### Input data
/-- The sifted sequence `C_q`: weights `a_{qr} 1_{(r,q)=1}`, size `g♭(q) A(x₀)` (a constant: the
height `x₀` is fixed), density `g` off `q` and `0` on the primes dividing `q`. Built as an
anonymous structure inside proofs; this lemma packages the FL consequence. For `q ≠ 0` with at most
`k` prime factors, `g♭(q) ≥ 0`, `X(x₀) ≥ 0`, `HasSieveDimension g 1 K`, the fundamental lemma (constant
`C_F`) at `(ζ, D)` with `2 ≤ ζ ≤ D` gives
`∑_{r ≤ x₀/q, (r, P(ζ)) = 1, (r,q)=1} a_{qr} ≤ (1 + C_F) g♭(q) A(x₀) (2K)^k V(ζ)
   + ∑_{d ∣ P(ζ), d ≤ D, (d,q)=1} ∑_{e ∣ q} |μ(e)| |R(x₀; qed)|`.
[cite: FriedlanderIwaniecPisa1978, Lemma 19 (in the form used for Lemma 24)] -/
theorem sifted_subsequence_le {K CF : ℝ}
    (hFL' : ∀ A : SieveSequence, HasSieveDimension A.density 1 K → ∀ x z D : ℝ, 2 ≤ z → z ≤ D →
      0 ≤ A.size x →
        |A.sifted x (primesProdBelow z) - A.size x * A.densityProduct (primesProdBelow z)| ≤
          CF * A.size x * A.densityProduct (primesProdBelow z) *
              Real.exp (-(Real.log D / Real.log z)) +
            ∑ d ∈ (primesProdBelow z).divisors.filter (fun d : ℕ => (d : ℝ) ≤ D),
              |A.remainder d x|)
    (hCF : 0 ≤ CF) (A : SieveSequence) (hK : HasSieveDimension A.density 1 K)
    {q k : ℕ} (hq : q ≠ 0) (hω : q.primeFactors.card ≤ k)
    (hflat : 0 ≤ ∑ e ∈ q.divisors, (μ e : ℝ) * A.density (q * e)) {x₀ : ℝ}
    (hA0 : 0 ≤ A.size x₀) {ζ D : ℝ} (hζ : 2 ≤ ζ) (hζD : ζ ≤ D) :
    ∑ r ∈ (Ioc 0 ⌊x₀ / q⌋₊).filter
        (fun r : ℕ => r.Coprime (primesProdBelow ζ) ∧ r.Coprime q), A.a (q * r) ≤
      (1 + CF) * ((∑ e ∈ q.divisors, (μ e : ℝ) * A.density (q * e)) * A.size x₀) *
          ((2 * K) ^ k * A.densityProduct (primesProdBelow ζ)) +
        ∑ d ∈ (primesProdBelow ζ).divisors.filter (fun d : ℕ => (d : ℝ) ≤ D ∧ d.Coprime q),
          ∑ e ∈ q.divisors, |(μ e : ℝ)| * |A.remainder (q * e * d) x₀| := by
  classical
  set gflat := ∑ e ∈ q.divisors, (μ e : ℝ) * A.density (q * e) with hgflat
  set P := primesProdBelow ζ with hP
  -- the density of `C_q`
  set gq : ArithmeticFunction ℝ :=
    ⟨fun d => if d.Coprime q then A.density d else 0, by
      show (if (0 : ℕ).Coprime q then A.density 0 else 0) = 0
      split_ifs <;> simp [ArithmeticFunction.map_zero]⟩ with hgq
  have hgq_apply : ∀ d, gq d = if d.Coprime q then A.density d else 0 := fun d => rfl
  have hgq_mult : gq.IsMultiplicative := by
    refine ⟨?_, ?_⟩
    · rw [hgq_apply, if_pos (Nat.coprime_one_left q), A.density_mult.map_one]
    · intro m n hmn
      rw [hgq_apply, hgq_apply, hgq_apply]
      by_cases hm : m.Coprime q
      · by_cases hn : n.Coprime q
        · rw [if_pos (Nat.Coprime.mul_left hm hn), if_pos hm, if_pos hn,
            A.density_mult.map_mul_of_coprime hmn]
        · rw [if_neg (fun h => hn (Nat.Coprime.coprime_mul_left h)), if_neg hn, mul_zero]
      · rw [if_neg (fun h => hm (Nat.Coprime.coprime_mul_right h)), if_neg hm, zero_mul]
  set Cq : SieveSequence :=
    { a := fun r => if r.Coprime q then A.a (q * r) else 0
      a_nonneg := fun r => by split_ifs; exacts [A.a_nonneg _, le_rfl]
      size := fun _ => gflat * A.size x₀
      density := gq
      density_mult := hgq_mult } with hCq
  -- dimension
  have hKq : HasSieveDimension Cq.density 1 K := by
    refine ⟨fun p hp => ?_, fun w z hw hwz => le_trans ?_ (hK.2 w z hw hwz)⟩
    · show 0 ≤ gq p ∧ gq p < 1
      rw [hgq_apply]
      split_ifs
      · exact hK.1 p hp
      · exact ⟨le_rfl, zero_lt_one⟩
    · refine Finset.prod_le_prod (fun p hp => inv_nonneg.mpr (sub_nonneg.mpr ?_)) fun p hp => ?_
      · show gq p ≤ 1
        rw [hgq_apply]
        split_ifs
        · exact (hK.1 p (Nat.prime_of_mem_primesBelow (Finset.mem_filter.mp hp).1)).2.le
        · exact zero_le_one
      · have hpp := Nat.prime_of_mem_primesBelow (Finset.mem_filter.mp hp).1
        show (1 - gq p)⁻¹ ≤ (1 - A.density p)⁻¹
        rw [hgq_apply]
        split_ifs
        · exact le_rfl
        · rw [sub_zero, inv_one, one_le_inv_iff₀]
          exact ⟨sub_pos.mpr (hK.1 p hpp).2, sub_le_self _ (hK.1 p hpp).1⟩
  have hsize : Cq.size (x₀ / q) = gflat * A.size x₀ := rfl
  have hdens : Cq.densityProduct P = ∏ p ∈ Nat.primesBelow ⌈ζ⌉₊, (1 - gq p) := by
    rw [SieveSequence.densityProduct, hP, primeFactors_primesProdBelow]
  -- `V_q ≤ (2K)^k V`
  have hVq : Cq.densityProduct P ≤ (2 * K) ^ k * A.densityProduct P := by
    rw [hdens, SieveSequence.densityProduct, hP, primeFactors_primesProdBelow]
    have hsplit : ∏ p ∈ Nat.primesBelow ⌈ζ⌉₊, (1 - gq p) =
        ∏ p ∈ (Nat.primesBelow ⌈ζ⌉₊).filter (fun p : ℕ => ¬ p ∣ q), (1 - A.density p) := by
      rw [← Finset.prod_filter_mul_prod_filter_not (Nat.primesBelow ⌈ζ⌉₊) (fun p : ℕ => ¬ p ∣ q)]
      have h2 : ∏ p ∈ (Nat.primesBelow ⌈ζ⌉₊).filter (fun p : ℕ => ¬ ¬ p ∣ q), (1 - gq p) = 1 := by
        refine Finset.prod_eq_one fun p hp => ?_
        obtain ⟨hp', hpq⟩ := Finset.mem_filter.mp hp
        rw [not_not] at hpq
        have hpp := Nat.prime_of_mem_primesBelow hp'
        rw [hgq_apply, if_neg, sub_zero]
        exact fun hc => hpp.one_lt.ne' (Nat.Coprime.eq_one_of_dvd hc hpq)
      rw [h2, mul_one]
      refine Finset.prod_congr rfl fun p hp => ?_
      obtain ⟨hp', hpq⟩ := Finset.mem_filter.mp hp
      have hpp := Nat.prime_of_mem_primesBelow hp'
      rw [hgq_apply, if_pos ((Nat.Prime.coprime_iff_not_dvd hpp).mpr hpq)]
    rw [hsplit]
    exact prod_primesBelow_not_dvd_le hK hω hq ⌈ζ⌉₊
  have hV0 : 0 ≤ A.densityProduct P := by
    rw [SieveSequence.densityProduct, hP, primeFactors_primesProdBelow]
    exact Finset.prod_nonneg fun p hp =>
      sub_nonneg.mpr (hK.1 p (Nat.prime_of_mem_primesBelow hp)).2.le
  have hVq0 : 0 ≤ Cq.densityProduct P := by
    rw [hdens]
    refine Finset.prod_nonneg fun p hp => sub_nonneg.mpr ?_
    rw [hgq_apply]
    split_ifs
    · exact (hK.1 p (Nat.prime_of_mem_primesBelow hp)).2.le
    · exact zero_le_one
  -- the sifted sum of `Cq`
  have hsift : Cq.sifted (x₀ / q) P = ∑ r ∈ (Ioc 0 ⌊x₀ / q⌋₊).filter
      (fun r : ℕ => r.Coprime P ∧ r.Coprime q), A.a (q * r) := by
    show ∑ n ∈ (Ioc 0 ⌊x₀ / q⌋₊).filter (fun r : ℕ => r.Coprime P),
      (if n.Coprime q then A.a (q * n) else 0) = _
    rw [← Finset.sum_filter, Finset.filter_filter]
  -- the remainders of `Cq`
  have hrem : ∀ d ∈ P.divisors.filter (fun d : ℕ => (d : ℝ) ≤ D), |Cq.remainder d (x₀ / q)| ≤
      if d.Coprime q then ∑ e ∈ q.divisors, |(μ e : ℝ)| * |A.remainder (q * e * d) x₀| else 0 := by
    intro d _
    rw [SieveSequence.remainder, hsize, SieveSequence.congrSum]
    show |(∑ r ∈ (Ioc 0 ⌊x₀ / q⌋₊).filter (fun r : ℕ => d ∣ r),
        (if r.Coprime q then A.a (q * r) else 0)) - gq d * (gflat * A.size x₀)| ≤ _
    rw [hgq_apply]
    by_cases hdq : d.Coprime q
    · rw [if_pos hdq, if_pos hdq]
      -- congruence sum by Möbius, and `g(d) g♭(q) = ∑_e μ(e) g(qed)`
      have hc : ∑ r ∈ (Ioc 0 ⌊x₀ / q⌋₊).filter (fun r : ℕ => d ∣ r),
          (if r.Coprime q then A.a (q * r) else 0) =
          ∑ e ∈ q.divisors, (μ e : ℝ) * A.congrSum (q * e * d) x₀ := by
        rw [← sum_coprime_dvd_eq_sum_moebius_congrSum A hq hdq x₀]
        conv_rhs => rw [← Finset.filter_filter, Finset.sum_filter]
      have hg : A.density d * (gflat * A.size x₀) =
          ∑ e ∈ q.divisors, (μ e : ℝ) * (A.density (q * e * d) * A.size x₀) := by
        rw [hgflat, Finset.sum_mul, Finset.mul_sum]
        refine Finset.sum_congr rfl fun e he => ?_
        have heq : e ∣ q := Nat.dvd_of_mem_divisors he
        have hcop : (q * e).Coprime d :=
          Nat.Coprime.symm (Nat.Coprime.mul_right hdq (hdq.coprime_dvd_right heq))
        rw [A.density_mult.map_mul_of_coprime hcop]
        ring
      rw [hc, hg, ← Finset.sum_sub_distrib]
      refine (Finset.abs_sum_le_sum_abs _ _).trans (Finset.sum_le_sum fun e _ => ?_)
      rw [← mul_sub, abs_mul, SieveSequence.remainder]
    · rw [if_neg hdq, if_neg hdq, zero_mul, sub_zero]
      -- no `r` with `d ∣ r` is coprime to `q`
      rw [Finset.sum_eq_zero fun r hr => ?_, abs_zero]
      obtain ⟨-, hdr⟩ := Finset.mem_filter.mp hr
      rw [if_neg]
      exact fun hrq => hdq (Nat.Coprime.coprime_dvd_left hdr hrq)
  -- apply the fundamental lemma
  have hsz : 0 ≤ Cq.size (x₀ / q) := by rw [hsize]; exact mul_nonneg hflat hA0
  have h := hFL' Cq hKq (x₀ / q) ζ D hζ hζD hsz
  rw [← hP, hsift, hsize] at h
  have hexp : Real.exp (-(Real.log D / Real.log ζ)) ≤ 1 := by
    rw [Real.exp_le_one_iff, neg_nonpos]
    exact div_nonneg (Real.log_nonneg (by linarith)) (Real.log_nonneg (by linarith))
  have hup := (abs_sub_le_iff.mp h).1
  have hmain : gflat * A.size x₀ * Cq.densityProduct P +
      CF * (gflat * A.size x₀) * Cq.densityProduct P * Real.exp (-(Real.log D / Real.log ζ)) ≤
      (1 + CF) * (gflat * A.size x₀) * ((2 * K) ^ k * A.densityProduct P) := by
    have hgA : 0 ≤ gflat * A.size x₀ := mul_nonneg hflat hA0
    calc gflat * A.size x₀ * Cq.densityProduct P +
          CF * (gflat * A.size x₀) * Cq.densityProduct P * Real.exp (-(Real.log D / Real.log ζ))
        ≤ gflat * A.size x₀ * Cq.densityProduct P + CF * (gflat * A.size x₀) * Cq.densityProduct P * 1 := by
          gcongr
      _ = (1 + CF) * (gflat * A.size x₀) * Cq.densityProduct P := by ring
      _ ≤ (1 + CF) * (gflat * A.size x₀) * ((2 * K) ^ k * A.densityProduct P) :=
          mul_le_mul_of_nonneg_left hVq (mul_nonneg (by linarith) hgA)
  have hRsum : ∑ d ∈ P.divisors.filter (fun d : ℕ => (d : ℝ) ≤ D), |Cq.remainder d (x₀ / q)| ≤
      ∑ d ∈ P.divisors.filter (fun d : ℕ => (d : ℝ) ≤ D ∧ d.Coprime q),
        ∑ e ∈ q.divisors, |(μ e : ℝ)| * |A.remainder (q * e * d) x₀| := by
    refine (Finset.sum_le_sum hrem).trans (le_of_eq ?_)
    conv_rhs => rw [← Finset.filter_filter, Finset.sum_filter]
  linarith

### Task item
Return only the stretch of the material above from the line holding "obtain ⟨-, hdr⟩" through the line holding "have hmain : gflat", copied exactly.

### Answer space
      obtain ⟨-, hdr⟩ := Finset.mem_filter.mp hr
      rw [if_neg]
      exact fun hrq => hdq (Nat.Coprime.coprime_dvd_left hdr hrq)
  -- apply the fundamental lemma
  have hsz : 0 ≤ Cq.size (x₀ / q) := by rw [hsize]; exact mul_nonneg hflat hA0
  have h := hFL' Cq hKq (x₀ / q) ζ D hζ hζD hsz
  rw [← hP, hsift, hsize] at h
  have hexp : Real.exp (-(Real.log D / Real.log ζ)) ≤ 1 := by
    rw [Real.exp_le_one_iff, neg_nonpos]
    exact div_nonneg (Real.log_nonneg (by linarith)) (Real.log_nonneg (by linarith))
  have hup := (abs_sub_le_iff.mp h).1
  have hmain : gflat * A.size x₀ * Cq.densityProduct P +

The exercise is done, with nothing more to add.